● AIM OF THE EXERCISE
Wherever a line in the material contains the word "LogFrobeniusArchGenuinePlusPinned", copy that line.
------------------------
/-
Copyright (c) 2026. All rights reserved.
Released under Apache 2.0 license as described in the file LICENSE.
Authors: abc-iut cell, prover seat abc-iut-L4-t6 (gen 14; cell row S3 «ARC-LTIMES-CARRIER», the frozen-row negative half of the
node's M1, L4-lead m185), over abc-iut-L4-t3's N1 (`LogFrobeniusArchPlusNoGo.lean`) and abc-iut-f-101's necessity half of the
pinned Cor 5.10 (iv)(b)(c) (`LogFrobeniusMonoTelecorePinned.lean`).
-/
import Literature.AnabelianGeometry.AbsoluteAnabelian.LogFrobeniusArchPlusNoGo
import Literature.AnabelianGeometry.AbsoluteAnabelian.LogFrobeniusMonoTelecorePinned
import HarnessLib

/-!
# [AbsTopIII] Cor 5.10 (iv)(b)(c), PINNED reading, over the FROZEN §5 interface: FALSE at EVERY carrier whose `ψ`-side has
# print's archimedean `TB⊞`-shapes (N1 read at the typed node row, in general form)

S. Mochizuki, *Topics in absolute anabelian geometry III: global reconstruction algorithms*, J. Math. Sci. Univ.
Tokyo 22 (2015) 939–1156 [MochizukiAbsTopIII2015]; locators `p.N` = pages of the author's manuscript
(`paper:url-5493eb38cbb7`): Cor 5.10 (iv)(b)(c) pp. 147–148 (the telecore `𝔗_{An⊢}` and the contact structure `ℋ_{An⊢}` generated by
the natural isomorphisms `η⊢_{v,ν}`), Prop 5.8 (iv)/(v) p. 140 (`k∼(G) = C∼ × C∼ ≅ ℝ²`, `k×(G) = C× × C∼ ⊃ S¹`), Def 5.4 (v)/(vii)
pp. 127–128 and Cor 5.5 (iii) p. 131 (`ι⊞_{v,ε}` on the edges of `Γ⃗^⋉_v` — the frozen interface takes ALL archimedean edges,
cell typing finding T3g9-F1).

## What this file proves (PROOF-ONLY; the general form of the negative half of `Ltimes/LogFrobeniusArchGenuinePlusPinned.lean`)

abc-iut-L4-t3's N1 (`MonoTelecoreCoherence.false_of_arc_psi_shapes`) shows that over the FROZEN interface the coherence ADD-ON is
empty at every all-archimedean carrier whose `ψ`-side has print's shapes under some `TB⊞`-reading `S : 𝒩⊢⊞_v ⥤ TB⊞`
(`ψ^{An⊢⊞}_{v,pre}` plane-type, `ψ^{An⊢⊞}_{v,mult}` circle-type).  The typed NODE ROW `Cor510MonoTelecorePinned` does not mention the
add-on — but abc-iut-f-101's necessity half (`etaMono_iso_of_cor510MonoTelecorePinned`) extracts from it the two `η⊢`-isomorphisms
N1's argument uses.  Hence:

* ★★ `LogFrobeniusSetting.not_cor510MonoTelecorePinned_of_arc_psi_shapes` — **over the frozen interface, for EVERY setting over an
  all-archimedean index, every place `v`, every `TB⊞`-reading `S` of `𝒩⊢⊞_v` under which `ψ^{An⊢⊞}_{v,pre}` is plane-type and
  `ψ^{An⊢⊞}_{v,mult}` circle-type, and every object of `𝒳`: the PINNED Cor 5.10 (iv)(b)(c) is FALSE** — whatever `𝒩⊞_v`, `λ⊞`,
  `𝒩⊞_v → 𝒩⊢⊞_v` are (the node-row form of N1);
* instance: `not_cor510MonoTelecorePinned_archGenuineMonoAn` (abc-iut-w6-d025's arc setting with the constant
  mono-analyticization stand-ins; the chart-functor case `not_cor510MonoTelecorePinned_archGenuineMonoAnChart` is already in
  `Ltimes/LogFrobeniusArchGenuinePlusPinned.lean` and is the same specialisation); `not_exists_frozen_arc_pinned_with_print_shapes`
  — the existential summary.

The positive side over the `⋉`-successor (pinned row TRUE at `archGenuinePlus` / `archGenuinePlusOrb`) is
`Ltimes/LogFrobeniusArchGenuinePlus(Orb)Pinned.lean`.  A kernel refutation of OUR frozen typing, not a claim about print; refereed
pre-IUT material; nothing here bears on [IUTchIII] Cor. 3.12; no side taken; MODEL/INTERFACE-LEVEL.
-/

set_option autoImplicit false

universe w u

open CategoryTheory

namespace Literature.AnabelianGeometry.AbsoluteAnabelian

namespace LogFrobeniusSetting

/-- ★★ **Over the FROZEN interface the PINNED Cor 5.10 (iv)(b)(c) is FALSE at every all-archimedean carrier whose `ψ`-side has
print's archimedean `TB⊞`-shapes.**  For every setting `L` over an all-archimedean index, every place `v`, every `TB⊞`-reading
`S : 𝒩⊢⊞_v ⥤ TB⊞` under which `ψ^{An⊢⊞}_{v,pre}` takes plane-type values (`k∼(G) ≅ ℝ²`) and `ψ^{An⊢⊞}_{v,mult}` circle-type values
(`k×(G) ⊃ S¹`), and every object `x` of `𝒳`: the pinned row forces `η⊢_{v,pre}`, `η⊢_{v,mult}` (abc-iut-f-101's necessity
`etaMono_iso_of_cor510MonoTelecorePinned`), which transport the shapes to the two ends of the frozen composite
`λ⊞_{mult}(log x) → λ⊞_{space-link}(log x) = λ⊞_{post-log}(log x) → λ⊞_{pre}(x)` read under `(𝒩⊞_v → 𝒩⊢⊞_v) ⋙ S` — abc-iut-L4-t3's
`false_of_tbplus_shapes_arc`.  Whatever `𝒩⊞_v`, `λ⊞_{v,ν}`, `𝒩⊞_v → 𝒩⊢⊞_v` are. [cite: MochizukiAbsTopIII2015, Cor 5.10 (iv)(c) p. 148] -/
theorem not_cor510MonoTelecorePinned_of_arc_psi_shapes {Vmod : Type u} {L : LogFrobeniusSetting Vmod (fun _ => true)}
    (v : Vmod) (S : L.NmonoPlus v ⥤ TBPlus.{w})
    (hpre : ∀ a : L.AnMono, (S.obj ((L.ψAnMono v ⟨ArchVertex.pre, isCross_arcPre⟩).obj a)).IsPlane)
    (hmult : ∀ a : L.AnMono, (S.obj ((L.ψAnMono v ⟨ArchVertex.mult, isCross_arcMult⟩).obj a)).IsCircle)
    (x : L.X) : ¬ L.Cor510MonoTelecorePinned := by
  intro h
  obtain ⟨epre⟩ := L.etaMono_iso_of_cor510MonoTelecorePinned h v ArchVertex.pre isCross_arcPre
  obtain ⟨emult⟩ := L.etaMono_iso_of_cor510MonoTelecorePinned h v ArchVertex.mult isCross_arcMult
  refine L.false_of_tbplus_shapes_arc v (L.monoNplus v ⋙ S) x ?_ ?_
  · exact TBPlus.IsCircle.of_iso (hmult _) (S.mapIso (emult.app (L.log.obj x)))
  · exact TBPlus.IsPlane.of_iso (hpre _) (S.mapIso (epre.app x))

/-- **Existential summary**: over an all-archimedean index there is NO frozen-interface setting with an object of `𝒳`, a place and
a `TB⊞`-reading of its `ψ`-side with print's shapes that satisfies the pinned Cor 5.10 (iv)(b)(c).
[cite: MochizukiAbsTopIII2015, Cor 5.10 (iv)(c) p. 148] -/
theorem not_exists_frozen_arc_pinned_with_print_shapes (Vmod : Type u) :
    ¬ ∃ (L : LogFrobeniusSetting Vmod (fun _ => true)) (v : Vmod) (S : L.NmonoPlus v ⥤ TBPlus.{w}) (_ : L.X),
      (∀ a : L.AnMono, (S.obj ((L.ψAnMono v ⟨ArchVertex.pre, isCross_arcPre⟩).obj a)).IsPlane) ∧
        (∀ a : L.AnMono, (S.obj ((L.ψAnMono v ⟨ArchVertex.mult, isCross_arcMult⟩).obj a)).IsCircle) ∧
          L.Cor510MonoTelecorePinned :=
  fun ⟨_, v, S, x, hpre, hmult, h⟩ => not_cor510MonoTelecorePinned_of_arc_psi_shapes v S hpre hmult x h

variable (𝔄 : AutHolFieldFunctor.{u}) (Vmod : Type (u + 1))

/-- Instance: at abc-iut-w6-d025's archimedean setting `archGenuineMonoAn 𝔄` (genuine `ψArc`; constant mono-analyticization
stand-ins — they are irrelevant to the no-go) the pinned row is FALSE over every nonempty all-archimedean index, as soon as
`𝒞^hol_TF` has an object (`S := pr₂`). [cite: MochizukiAbsTopIII2015, Cor 5.10 (iv)(c) p. 148] -/
theorem not_cor510MonoTelecorePinned_archGenuineMonoAn [Nonempty Vmod] [Nonempty (HolTFPair 𝔄)] :
    ¬ (archGenuineMonoAn 𝔄 Vmod (fun _ => true)).Cor510MonoTelecorePinned :=
  not_cor510MonoTelecorePinned_of_arc_psi_shapes (L := archGenuineMonoAn 𝔄 Vmod (fun _ => true))
    (Classical.arbitrary Vmod) (CategoryTheory.Prod.snd TMMono.{u + 1} TBPlus.{u + 1})
    (fun _ => TMMono.kTildeObj_isPlane) (fun _ => TMMono.kTimesObj_isCircle)
    (ULift.up (Classical.arbitrary (HolTFPair 𝔄)))

end LogFrobeniusSetting

end Literature.AnabelianGeometry.AbsoluteAnabelian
------------------------
● EXERCISE SOLUTION
## What this file proves (PROOF-ONLY; the general form of the negative half of `Ltimes/LogFrobeniusArchGenuinePlusPinned.lean`)
  `Ltimes/LogFrobeniusArchGenuinePlusPinned.lean` and is the same specialisation); `not_exists_frozen_arc_pinned_with_print_shapes`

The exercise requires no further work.